Suppose you are a bank and someone wants to purchase this put option. You need to determine the price. What would be the fair price to charge them? We will refer back to this example in the next section on Monte Carlo. In that section, we will need a model for the asset price \(X\).

One of the simplest models for \(X\) is the Binomial Asset Pricing Model which says that at every time step (e.g. every minute), the price goes up by one penny with probability \(p\), or down by one penny with probability \(1-p\). In this example, both \(X\) and \(f(X)\) are random variables.

What might be some problems with the Binomial Asset Pricing model? Let’s critique it.

Election models

Will the D or R presidential candidate win Wisconsin in 2024? What is the distribution of this random variable \(W\), where \(W = -1\) if D and \(W = 1\) if R? What about Michigan \(M \in \{-1,1\}\)? What if we wanted to model both Wisconsin and Michigan together \((W,M)\)? If you knew that \(M = 1\), would this tell you anything about \(W\)? Why? How do we model this?

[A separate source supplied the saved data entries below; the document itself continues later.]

/-- **STUB T2 (`stub_selfCharacteristic`) — the SUBSONIC/SUPERSONIC-KEPT sub-cell is a SIMPLE WAVE and dies (research-grade, M/L; the deciding cut of this
line, strictly inside `hHT`): a hyperbolic THICK twisting window whose time-slab `(a,b)` consists of PAIRING-NULL slices (`Q₃ ≡ 0`, supplied by T1) is not
backward-singular.**  WHY EASIER than `hHT`: on the slab the single scalar `w = v₂` satisfies TWO equations — `K1` (`w_zz + div_h(m∇_h w) = 0`, tree
`…VerticalConvexity` / THICK-NF `…ClebschPsiEquation`) AND the EIKONAL relation `w_z² + m|∇_h w|² = 0` — an overdetermined pair whose solutions are simple
waves (one Riemann invariant constant: the characteristic family is FIXED by the eikonal relation, which is exactly the entry datum the `z_shock` line has to
produce by itself); along the fixed family `w` is transported by a scalar first-order law in the height `z ∈ ℝ`, and genuine nonlinearity (`m_w ≠ 0`, forced by
THICK: `m` is constant on the planar leaves `{w = c}` but not constant) breaks an entire-in-`z` smooth simple wave (gradient catastrophe forward or backward in
`z`), while linear degeneracy is the (TV)/(TH) case excluded by the not-(TV) clause resp. handled by `hH`.  ALTERNATIVE (machine) route: prolong
{K1, frozen law, eikonal, K2} at a window point to finite order — the overdetermined system should have EMPTY twisting-thick jet locus (a CERT job of the K2p5 kind).
Why it might fail: a thick, twisting, (M)-free self-characteristic local germ may exist (two horizontal dimensions leave room that 1+1-D simple-wave theory does
not see); then T2 needs (M) beyond the frozen law (K2/K3), and the breakdown argument needs the leafwise transport law written invariantly. -/
theorem stub_selfCharacteristic :
    ∀ (C : ℝ) (v : ℝ → EuclideanSpace ℝ (Fin 3) → EuclideanSpace ℝ (Fin 3)),
      Literature.Analysis.FluidPDE.HasTypeITimeDecay C v →
      ContinuousOn (Function.uncurry v) (Set.Iio (0 : ℝ) ×ˢ Set.univ) →
      (∀ s t : ℝ, s < t → t < 0 → ∀ x, v t x =
        Literature.Analysis.UnboundedOperators.heatExtension (v s) (t - s) x -
          Literature.Analysis.FluidPDE.oseenDuhamel 1 s v v t x) →
      (∀ t < 0, Literature.Analysis.FluidPDE.VectorCalculus.IsDivFree (v t)) →
      (∀ s < 0, ∀ y, ⟪Literature.Analysis.FluidPDE.curl (v s) y, EuclideanSpace.single 2 1⟫_ℝ = 0) →
      ∀ W : Set (ℝ × EuclideanSpace ℝ (Fin 3)), IsOpen W → W.Nonempty → W ⊆ Set.Iio (0 : ℝ) ×ˢ Set.univ →
        (∀ z ∈ W, Literature.Analysis.FluidPDE.curl (v z.1) z.2 ≠ 0 ∧
          (fderiv ℝ (v z.1) z.2 (EuclideanSpace.single 0 1) 2 ≠ 0 ∨ fderiv ℝ (v z.1) z.2 (EuclideanSpace.single 1 1) 2 ≠ 0) ∧
          (fderiv ℝ (v z.1) z.2 (EuclideanSpace.single 2 1) 0 ≠ 0 ∨ fderiv ℝ (v z.1) z.2 (EuclideanSpace.single 2 1) 1 ≠ 0)) →
        (∀ m : ℝ → ℝ, ∀ W₁ : Set (ℝ × EuclideanSpace ℝ (Fin 3)), W₁ ⊆ W → IsOpen W₁ → W₁.Nonempty →
          ∃ z ∈ W₁, ∃ b : Fin 3, b ≠ 2 ∧
            fderiv ℝ (v z.1) z.2 (EuclideanSpace.single 2 1) b ≠
              m z.1 * fderiv ℝ (v z.1) z.2 (EuclideanSpace.single b 1) 2) →
        (∀ z ∈ W,
          fderiv ℝ (fun x => fderiv ℝ (v z.1) x (EuclideanSpace.single 2 1) 2) z.2 (EuclideanSpace.single 0 1) *
              fderiv ℝ (v z.1) z.2 (EuclideanSpace.single 1 1) 2 -
            fderiv ℝ (fun x => fderiv ℝ (v z.1) x (EuclideanSpace.single 2 1) 2) z.2 (EuclideanSpace.single 1 1) *
              fderiv ℝ (v z.1) z.2 (EuclideanSpace.single 0 1) 2 ≠ 0) →
        (∀ z ∈ W,
          fderiv ℝ (v z.1) z.2 (EuclideanSpace.single 2 1) 0 * fderiv ℝ (v z.1) z.2 (EuclideanSpace.single 0 1) 2 +
            fderiv ℝ (v z.1) z.2 (EuclideanSpace.single 2 1) 1 * fderiv ℝ (v z.1) z.2 (EuclideanSpace.single 1 1) 2 < 0) →
        (∀ m : ℝ → ℝ → ℝ, ∀ W₁ : Set (ℝ × EuclideanSpace ℝ (Fin 3)), W₁ ⊆ W → IsOpen W₁ → W₁.Nonempty →
          ∃ z ∈ W₁, ∃ b : Fin 3, b ≠ 2 ∧
            fderiv ℝ (v z.1) z.2 (EuclideanSpace.single 2 1) b ≠
              m z.1 (z.2 2) * fderiv ℝ (v z.1) z.2 (EuclideanSpace.single b 1) 2) →
        ∀ a b : ℝ, b ≤ 0 → W ⊆ Set.Ioo a b ×ˢ Set.univ →
        (∀ s ∈ Set.Ioo a b, ∀ y : EuclideanSpace ℝ (Fin 3),
          fderiv ℝ (v s) y (EuclideanSpace.single 2 1) 0 * fderiv ℝ (v s) y (EuclideanSpace.single 0 1) 2 + fderiv ℝ (v s) y (EuclideanSpace.single 2 1) 1 * fderiv ℝ (v s) y (EuclideanSpace.single 1 1) 2 + fderiv ℝ (v s) y (EuclideanSpace.single 2 1) 2 ^ 2 = 0) →
        ¬ Literature.Analysis.FluidPDE.IsBackwardSingularPoint v 0 := by
  sorry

One thing you could do is model the proportion of votes for D vs R in Wisconsin (only considering the two main candidates). Perhaps you consider this to be \(W_p \sim N(1/2,.05)\). Then, \(W\) is 1 if \(W_p > .5\) and \(W=-1\) if \(W_p<.5\). This helps because we can do the same thing for \(M\) and \(M_p\). Moreover, we can model \((W_p, M_p)\) as correlated via the multivariate normal distribution. To simulate these, you need to specify both the mean “vector” and a covariance matrix \(\Sigma \in \mathbb{R}^{2 \times 2}\)! The diagonal of the matrix specifies the variances \(\Sigma_{1,1}\) and \(\Sigma_{2,2}\), the off diagonal \(\Sigma_{1,2}\) specifies the covariances (kinda like correlation).

library(MASS)
Mean_Vector = c(.5,.5)
Covariance_Matrix = matrix(
  c(.05^2,.04^2,.04^2,.05^2), 
  nrow = 2)
Covariance_Matrix
##        [,1]   [,2]
## [1,] 0.0025 0.0016
## [2,] 0.0016 0.0025
WMp = mvrnorm(n = 1000, 
              mu = Mean_Vector, 
              Sigma = Covariance_Matrix)
plot(WMp, xlab = "Wisconsin proportion", ylab = "Michigan proportion")
lines(c(.5,.5), c(-10,10), col = "red")
lines(c(-10,10),c(.5,.5), col = "red")

What region of this plot corresponds to \(W=-1\) and \(M=+1\)? Does it make sense that there are fewer points in the top left compared to the top right?